For a FREE and Enterprise capable database, try MAX-DB. It is certified by SAP as capable of running their applications, and it is really a very mature product that has been around for 20 years in various guises.

Access is fine for playing around.

CriticalThanking · Mar 9, 2006

My apologies for speaking American instead of English.

BI is the current fun part of databases. Relational Database Management Systems (RDBMS) are almost a commodity. But what gives you an insight into your business that simple SQL may not easily by able to give?

You had to ask...

[pedant]
BI = Business Intelligence
Fancy words for looking at trends and patters across data, rather than at the individual transactions.

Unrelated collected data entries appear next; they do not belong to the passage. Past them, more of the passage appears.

/-! ### `104907a1 @ 3` (class X11b) — partner `104907f1` (rank 3) -/

/-- **`BSD(E,3)` for `104907a1`** (class X11b; `N = 104907 = 3·11²·17²`; at `3`: nonsplit multiplicative `I5` (`c₃ = 1`); bad primes `11`: III* (`c = 2`), `17`: I2* (`c = 4`); `ρ̄_{E,3}` onto; `r_an = 1`; `#E(ℚ)_tors = 2`;
`∏ c_q = 8`; `#Ш_an = 9`; other members of the isogeny class by `bsdp_iff_of_isIsogenous`) from PUBLISHED theorems — Kolyvagin's index
bound (`hKo`, `hB`: McCallum 1991 §1 / Gross 1991 Thm. 1.3), Cassels–Tate (`hCT`), Gross–Zagier–Kolyvagin (`hGZK`) — plus the
per-pair certificates: UPPER half = the lane's Heegner datum `K = ℚ(√-8)`, `[E(K):ℤy_K] = m = 48`, `ord₃ m = 1` (bsdN-sweep/0.1.2,
certified `4ρ`-ball; second field `D = -35`, `m = 24`; hyp ENGINE V `idx` T-KOLY `ord₃ m ≤ 1`), DISPLAYED as hK hH hP hnt hI; LOWER half =
k1-c3 g7's two-witness KERNEL record `missingLowerBoundAt_c104907a1_3_of_congr` (`Visibility/TwoWitnessLowerHalf104907a1.lean`: partner
`W' = 104907f1` of rank `3`, witnesses `T₁, T₂ ∈ W'(ℚ)` independent mod `3W'(ℚ)` and locally `3`-divisible / harmless on `S = {3, 11, 17}`,
`E[3]` irreducible, minimality, good reduction off `S` — all in the kernel) BY NAME, with the `3`-CONGRUENCE `θ : W'[3] ≃ E[3]` DISPLAYED
(certified outside the kernel: Kraus–Oesterlé `a_ℓ(E) ≡ a_ℓ(W') (mod 3)` for every `ℓ ≤ B = 26927` (`M = 104907`), TWO engines to the FULL
bound, hyp ENGINE V-A / V-B, `vis_triples.tsv.gz` row (104907a1, 3, 104907f1): `H_cong = 1` agree, `cong_full_two_engine = True`); `ρ̄_{E,3}` onto by the landed VIS30 kernel certificate `surj3_v104907a1` (x11c gen 6, two Frobenius point counts) by name. Composition = `X11b.padicValNat_shaOrder_le_of_kolyvagin` +
`X11b.missingUpperBoundAt_of_padicValNat_shaOrder_le` + `bsdp_of_missingPPartAt`. Per pair; the lane / referee A book the verdict;
no label change; nothing booked here. [cite: McCallumLMS1991, §1 Theorem (Kolyvagin), p. 296] [cite: GrossLMS1991, Thm. 1.3]
[cite: CremonaMazur2000, §3 and Table 1] [cite: AgasheStein2002, Lemma 3.6] [cite: KrausOesterle1992, Prop. 4]
[cite: Miller2011LMS, §1 and Def. 1.1] [cite: Cremona2006, Table 1 (104907a1, 104907f1)] -/
theorem bsdp_w104907a1 (hCT : exists_casselsTate_pairing (K := ℚ))
    (hGZK : rank_eq_analyticRank_of_analyticRank_le_one)
    (W : WeierstrassCurve ℚ) (hW : W = ⟨1, 1, 0, -4127070, -1079605809⟩)
    {N : ℕ} [NeZero N] {K : Type} [Field K] [NumberField K] (hKo : kolyvagin N W K)
    (hB : Kolyvagin1990_padicValNat_card_sha_le N W K) (hK : IsImaginaryQuadratic K)
    (hH : SatisfiesHeegnerHypothesis N K) {P : (W.baseChange K).toAffine.Point}
    (hP : IsHeegnerPoint N W K P) (hnt : ¬ IsOfFinAddOrder P)
    (hI : padicValNat 3 (AddSubgroup.zmultiples P).index ≤ 1)
    (hr : W.analyticRank = 1) {s : ℚ} (hs : shaAn W = (s : ℂ)) (hv : padicValRat 3 s = 2)
    (W' : WeierstrassCurve ℚ) (hW' : W' = ⟨0, -1, 1, -62, 230⟩)
    (θ : geomTorsion W' (3 : ℤ) ≃+ geomTorsion W (3 : ℤ))
    (hθ : ∀ (σ : Field.absoluteGaloisGroup ℚ) (Q : geomTorsion W' (3 : ℤ)), θ (σ • Q) = σ • θ Q) :
    BSDp W 3 := by
  haveI : Fact (Nat.Prime 3) := ⟨by norm_num⟩
  subst hW hW'
  haveI := isElliptic_c104907a1
  haveI := isGloballyMinimal_c104907a1
  haveI := isElliptic_c104907f1
  haveI := isGloballyMinimal_c104907f1
  obtain ⟨-, hfin⟩ := hGZK (⟨1, 1, 0, -4127070, -1079605809⟩ : WeierstrassCurve ℚ) (by omega)
  have hρ : (⟨1, 1, 0, -4127070, -1079605809⟩ : WeierstrassCurve ℚ).HasSurjectiveModNGaloisRep 3 :=
    surj3_v104907a1 (integralModelInt_eq_of_map_eq _ (map_mk_int 1 1 0 (-4127070) (-1079605809)))
  -- LOWER half: k1-c3's two-witness kernel record, by name
  have hlow : MissingLowerBoundAt (⟨1, 1, 0, -4127070, -1079605809⟩ : WeierstrassCurve ℚ) 3 :=
    missingLowerBoundAt_c104907a1_3_of_congr hCT hGZK rfl rfl hr hs hv.le θ hθ
  -- UPPER half: Kolyvagin at the displayed Heegner datum
  have hup : MissingUpperBoundAt (⟨1, 1, 0, -4127070, -1079605809⟩ : WeierstrassCurve ℚ) 3 :=
    X11b.missingUpperBoundAt_of_padicValNat_shaOrder_le _ 3 (k := 1)
      (X11b.padicValNat_shaOrder_le_of_kolyvagin _ 3 hKo hB hK hH hP hnt (by norm_num) hρ hfin hI) hs
      (by rw [hv]; norm_num)
  exact bsdp_of_missingPPartAt _ 3 hGZK (by omega) (missingPPartAt_of_lower_of_upper _ 3 hlow hup)

/-- **`bsdp_w104907a1` with θ/hθ DISCHARGED IN THE KERNEL** (HESSE GRADE, the n1011 ROW T-VIS3-TH twin pattern of VIS30's
`bsdpHesse_v<label>`): the partner `104907f1` is `ℚ`-isomorphic to the member `(l : m) = (-22627 : 1)` (`u = 419628`) of the DIRECT (`X_E(3)`)
Hesse pencil of `E` (Fisher 2012 Thm. 13.2, `n = 3`; unconditional: `threeCongruent_of_hesseCertificate_unconditional`; certificate found by n1011's
`tvis3_hesse3_search.py` (f7173afc…) run by this unit, complete rational-root search of the degree-12 `j`-equation), so
`θ : W'[3] ≃ E[3]` comes from ONE call of `VisCerts.torsionIso3_of_hesseCert_mk` with ten `norm_num` identities. Remaining binders:
hCT hGZK W hW hKo hB hK hH hP hnt hI hr hs hv ⊢ `BSDp W 3` — NO θ, NO partner datum, NO local-torsion binder. Per pair; nothing booked.
[cite: Fisher2012Hessian, Thm. 13.2 (n = 3)] [cite: CremonaAlgorithms1997, §3.5] -/
theorem bsdpHesse_w104907a1 (hCT : exists_casselsTate_pairing (K := ℚ))
    (hGZK : rank_eq_analyticRank_of_analyticRank_le_one)
    (W : WeierstrassCurve ℚ) (hW : W = ⟨1, 1, 0, -4127070, -1079605809⟩)
    {N : ℕ} [NeZero N] {K : Type} [Field K] [NumberField K] (hKo : kolyvagin N W K)
    (hB : Kolyvagin1990_padicValNat_card_sha_le N W K) (hK : IsImaginaryQuadratic K)
    (hH : SatisfiesHeegnerHypothesis N K) {P : (W.baseChange K).toAffine.Point}
    (hP : IsHeegnerPoint N W K P) (hnt : ¬ IsOfFinAddOrder P)
    (hI : padicValNat 3 (AddSubgroup.zmultiples P).index ≤ 1)
    (hr : W.analyticRank = 1) {s : ℚ} (hs : shaAn W = (s : ℂ)) (hv : padicValRat 3 s = 2) :
    BSDp W 3 := by
  haveI : (⟨0, -1, 1, -62, 230⟩ : WeierstrassCurve ℚ).IsElliptic := isElliptic_c104907f1
  have hWlit : W = ⟨1, 1, 0, -4127070, -1079605809⟩ := hW
  haveI : W.IsElliptic := by rw [hWlit]; exact isElliptic_c104907a1
  obtain ⟨θ, hθ⟩ := VisCerts.torsionIso3_of_hesseCert_mk
    (W' := (⟨0, -1, 1, -62, 230⟩ : WeierstrassCurve ℚ)) hWlit rfl
    198099385 931293673651 2992 (-181016) (by norm_num) (by norm_num) (by norm_num) (by norm_num)
    (-22627) 1 419628 (by norm_num) (by norm_num) (by norm_num)
  exact bsdp_w104907a1 hCT hGZK W hW hKo hB hK hH hP hnt hI hr hs hv _ rfl θ hθ
/-! ## Conjugation-stable subspaces of `M₂(𝔽_ℓ)` -/

/-- **Conjugation-stable subspaces of `M₂(𝔽_ℓ)`, `ℓ` odd.** A linear subspace `𝒜` of the
`2 × 2` matrices over `𝔽_ℓ` (`ℓ ≠ 2`) which contains `1`, is stable under conjugation by
invertible matrices and contains a non-scalar matrix is everything: unipotent conjugates of the
non-scalar element produce an elementary matrix `E₀₁`, whose conjugates then span. (The adjoint
representation of `GL₂` on `𝔰𝔩₂` is irreducible in odd characteristic.) [folklore] -/
theorem submodule_matrix_eq_top {ℓ : ℕ} [Fact ℓ.Prime] (hℓ : ℓ ≠ 2)
    (𝒜 : Submodule (ZMod ℓ) (Matrix (Fin 2) (Fin 2) (ZMod ℓ)))
    (h1 : (1 : Matrix (Fin 2) (Fin 2) (ZMod ℓ)) ∈ 𝒜)
    (hconj : ∀ g g' : Matrix (Fin 2) (Fin 2) (ZMod ℓ), g * g' = 1 → ∀ a ∈ 𝒜, g * a * g' ∈ 𝒜)
    {a : Matrix (Fin 2) (Fin 2) (ZMod ℓ)} (ha : a ∈ 𝒜)
    (hns : a 1 0 ≠ 0 ∨ a 0 1 ≠ 0 ∨ a 0 0 ≠ a 1 1) : 𝒜 = ⊤ := by
  have h2 : (2 : ZMod ℓ) ≠ 0 := by
    intro h
    have h' : ((2 : ℕ) : ZMod ℓ) = 0 := by exact_mod_cast h
    rw [ZMod.natCast_eq_zero_iff] at h'
    have := Nat.le_of_dvd two_pos h'
    have := (Fact.out : ℓ.Prime).two_le
    omega
  -- unipotent conjugates: `Y_b = b₁₀ E₀₁` and `X_b` lie in `𝒜` for every `b ∈ 𝒜`
  have key : ∀ b ∈ 𝒜, !![0, b 1 0; 0, 0] ∈ 𝒜 ∧ !![b 1 0, b 1 1 - b 0 0; 0, -b 1 0] ∈ 𝒜 := by
    intro b hb
    have hd : ∀ t : ZMod ℓ,
        t • !![b 1 0, b 1 1 - b 0 0; 0, -b 1 0] - t ^ 2 • !![0, b 1 0; 0, 0] ∈ 𝒜 := by
      intro t
      have hu : !![1, t; 0, 1] * !![1, -t; 0, 1] = (1 : Matrix (Fin 2) (Fin 2) (ZMod ℓ)) := by
        ext i j; fin_cases i <;> fin_cases j <;> simp
      have h := 𝒜.sub_mem (hconj _ _ hu b hb) hb
      convert h using 1
      rw [Matrix.eta_fin_two b]
      ext i j; fin_cases i <;> fin_cases j <;> simp <;> ring
    have hY : !![0, b 1 0; 0, 0] ∈ 𝒜 := by
      have h := 𝒜.sub_mem (𝒜.smul_mem 2 (hd 1)) (hd 2)
      have e : (2 : ZMod ℓ) • ((1 : ZMod ℓ) • !![b 1 0, b 1 1 - b 0 0; 0, -b 1 0] -
            (1 : ZMod ℓ) ^ 2 • !![0, b 1 0; 0, 0]) -
          ((2 : ZMod ℓ) • !![b 1 0, b 1 1 - b 0 0; 0, -b 1 0] -
            (2 : ZMod ℓ) ^ 2 • !![0, b 1 0; 0, 0]) =
          (2 : ZMod ℓ) • !![0, b 1 0; 0, 0] := by
        ext i j; fin_cases i <;> fin_cases j <;> simp
        ring
      rw [e] at h
      have h' := 𝒜.smul_mem (2 : ZMod ℓ)⁻¹ h
      rwa [inv_smul_smul₀ h2] at h'
    refine ⟨hY, ?_⟩
    have h := 𝒜.add_mem (hd 1) hY
    convert h using 1
    ext i j; fin_cases i <;> fin_cases j <;> simp
  -- the swap
  have hw : !![(0 : ZMod ℓ), 1; 1, 0] * !![0, 1; 1, 0] = 1 := by
    ext i j; fin_cases i <;> fin_cases j <;> simp
  -- Step 1: `E₀₁ ∈ 𝒜`
  have hE01 : !![(0 : ZMod ℓ), 1; 0, 0] ∈ 𝒜 := by
    by_cases h10 : a 1 0 = 0
    · by_cases h0011 : a 0 0 = a 1 1
      · have h01 : a 0 1 ≠ 0 := by
          rcases hns with h | h | h
          · exact absurd h10 h
          · exact h
          · exact absurd h0011 h
        -- conjugate by the swap to move `a₀₁` to the lower-left corner
        have ha' := hconj _ _ hw a ha
        have h10' : (!![(0 : ZMod ℓ), 1; 1, 0] * a * !![0, 1; 1, 0] :
            Matrix (Fin 2) (Fin 2) (ZMod ℓ)) 1 0 = a 0 1 := by
          rw [Matrix.eta_fin_two a]
          simp
        have hY := (key _ ha').1
        rw [h10'] at hY
        have h := 𝒜.smul_mem (a 0 1)⁻¹ hY
        convert h using 1
        ext i j; fin_cases i <;> fin_cases j <;> simp [inv_mul_cancel₀ h01]
      · have hX := (key a ha).2
        rw [h10] at hX
        have hne : a 1 1 - a 0 0 ≠ 0 := sub_ne_zero.2 (Ne.symm h0011)
        have h := 𝒜.smul_mem (a 1 1 - a 0 0)⁻¹ hX
        convert h using 1
        ext i j; fin_cases i <;> fin_cases j <;> simp [inv_mul_cancel₀ hne]
    · have hY := (key a ha).1
      have h := 𝒜.smul_mem (a 1 0)⁻¹ hY
      convert h using 1
      ext i j; fin_cases i <;> fin_cases j <;> simp [inv_mul_cancel₀ h10]
  -- Step 2: the other elementary matrices
  have hE10 : !![(0 : ZMod ℓ), 0; 1, 0] ∈ 𝒜 := by
    have h := hconj _ _ hw _ hE01
    convert h using 1
    ext i j; fin_cases i <;> fin_cases j <;> simp
  have hH : !![(-1 : ZMod ℓ), 0; 0, 1] ∈ 𝒜 := by
    have hv : !![(1 : ZMod ℓ), 0; 1, 1] * !![1, 0; -1, 1] = 1 := by
      ext i j; fin_cases i <;> fin_cases j <;> simp
    have h := 𝒜.add_mem (𝒜.sub_mem (hconj _ _ hv _ hE01) hE01) hE10
    convert h using 1
    ext i j; fin_cases i <;> fin_cases j <;> simp
  have hE00 : !![(1 : ZMod ℓ), 0; 0, 0] ∈ 𝒜 := by
    have h := 𝒜.smul_mem (2 : ZMod ℓ)⁻¹ (𝒜.sub_mem h1 hH)
    convert h using 1
    rw [eq_inv_smul_iff₀ h2]
    ext i j; fin_cases i <;> fin_cases j <;> simp
    norm_num
  have hE11 : !![(0 : ZMod ℓ), 0; 0, 1] ∈ 𝒜 := by
    have h := 𝒜.smul_mem (2 : ZMod ℓ)⁻¹ (𝒜.add_mem h1 hH)
    convert h using 1
    rw [eq_inv_smul_iff₀ h2]
    ext i j; fin_cases i <;> fin_cases j <;> simp
    norm_num
  -- Step 3: everything
  rw [eq_top_iff]
  intro m _
  have hm : m = m 0 0 • !![(1 : ZMod ℓ), 0; 0, 0] + m 0 1 • !![(0 : ZMod ℓ), 1; 0, 0] +
      m 1 0 • !![(0 : ZMod ℓ), 0; 1, 0] + m 1 1 • !![(0 : ZMod ℓ), 0; 0, 1] := by
    ext i j; fin_cases i <;> fin_cases j <;> simp
  rw [hm]
  exact 𝒜.add_mem (𝒜.add_mem (𝒜.add_mem (𝒜.smul_mem _ hE00) (𝒜.smul_mem _ hE01))
    (𝒜.smul_mem _ hE10)) (𝒜.smul_mem _ hE11)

OnLine Analytical Processing (OLAP) and Data Mining are flavors of BI. OLAP can be thought of as seeing aggregated numerical measures by one or more dimensions. For example, I want to see sales by region, profit by product line, or number of cries for "evidence" per JREF poster. Again - the individual transactions are only relevant as fodder for the aggregated analysis by these pre-defined dimensions. I can quickly sort through the aggregated data and find the stores with the best/worst measures. Which store has the best sales? Which has the worst profit? Which JREF thread has the least signal to noise ratio? I could do this with raw SQL, but the cost is WAY too high when you want to pivot the multiple dimensions. There is specialized software to process, slice and dice data in this manner. Microsoft has an entire language called MuliDimensional Expressions (MDX) for this purpose. MDX is like SQL on steriods.

My definition of Data Mining is looking for patterns across data when the dimensions are not predefined. Now you are asking the Data Mining software to classify, group, cluster, or perhaps explain causal relationships in the data. For example, what are the common characteristics of fraudulent credit card transactions? What are the characteristics of person likely to default on a loan. What products placed together (or apart) on a grocery store shelf will maximize profit?

I may use a particular mining algorithm to find my most profitable customers. Perhaps I use a Decision Tree to drill down to a reasonable list of customers to whom I want to market. I find that the best predictor of overall profitability of a customer is whether or not the customer buys a widget on Tuesdays. Of those people, I find the better customers are those whose income is over some amount. I keep drilling until I have people with the desired characteristics. I did not know which attributes/dimensions were important before I asked the algorithm to find the significant ones.

With a clustering algorithm, perhaps I can even predict into which cluster a new customer will fall. After I "train" my data model, I ask the algorithm to predict whether or not the customer is likely to be profitable, and with what degree of confidence.

Famous examples of Data Mining in everyday web life is Amazon.com's recommendations and suggestions. "Customers who bought this also liked..."
[/pedant]

I'd better stop here or this post will go on forever. I will gladly discuss the ins and outs of BI with anyone in a separate thread or offline.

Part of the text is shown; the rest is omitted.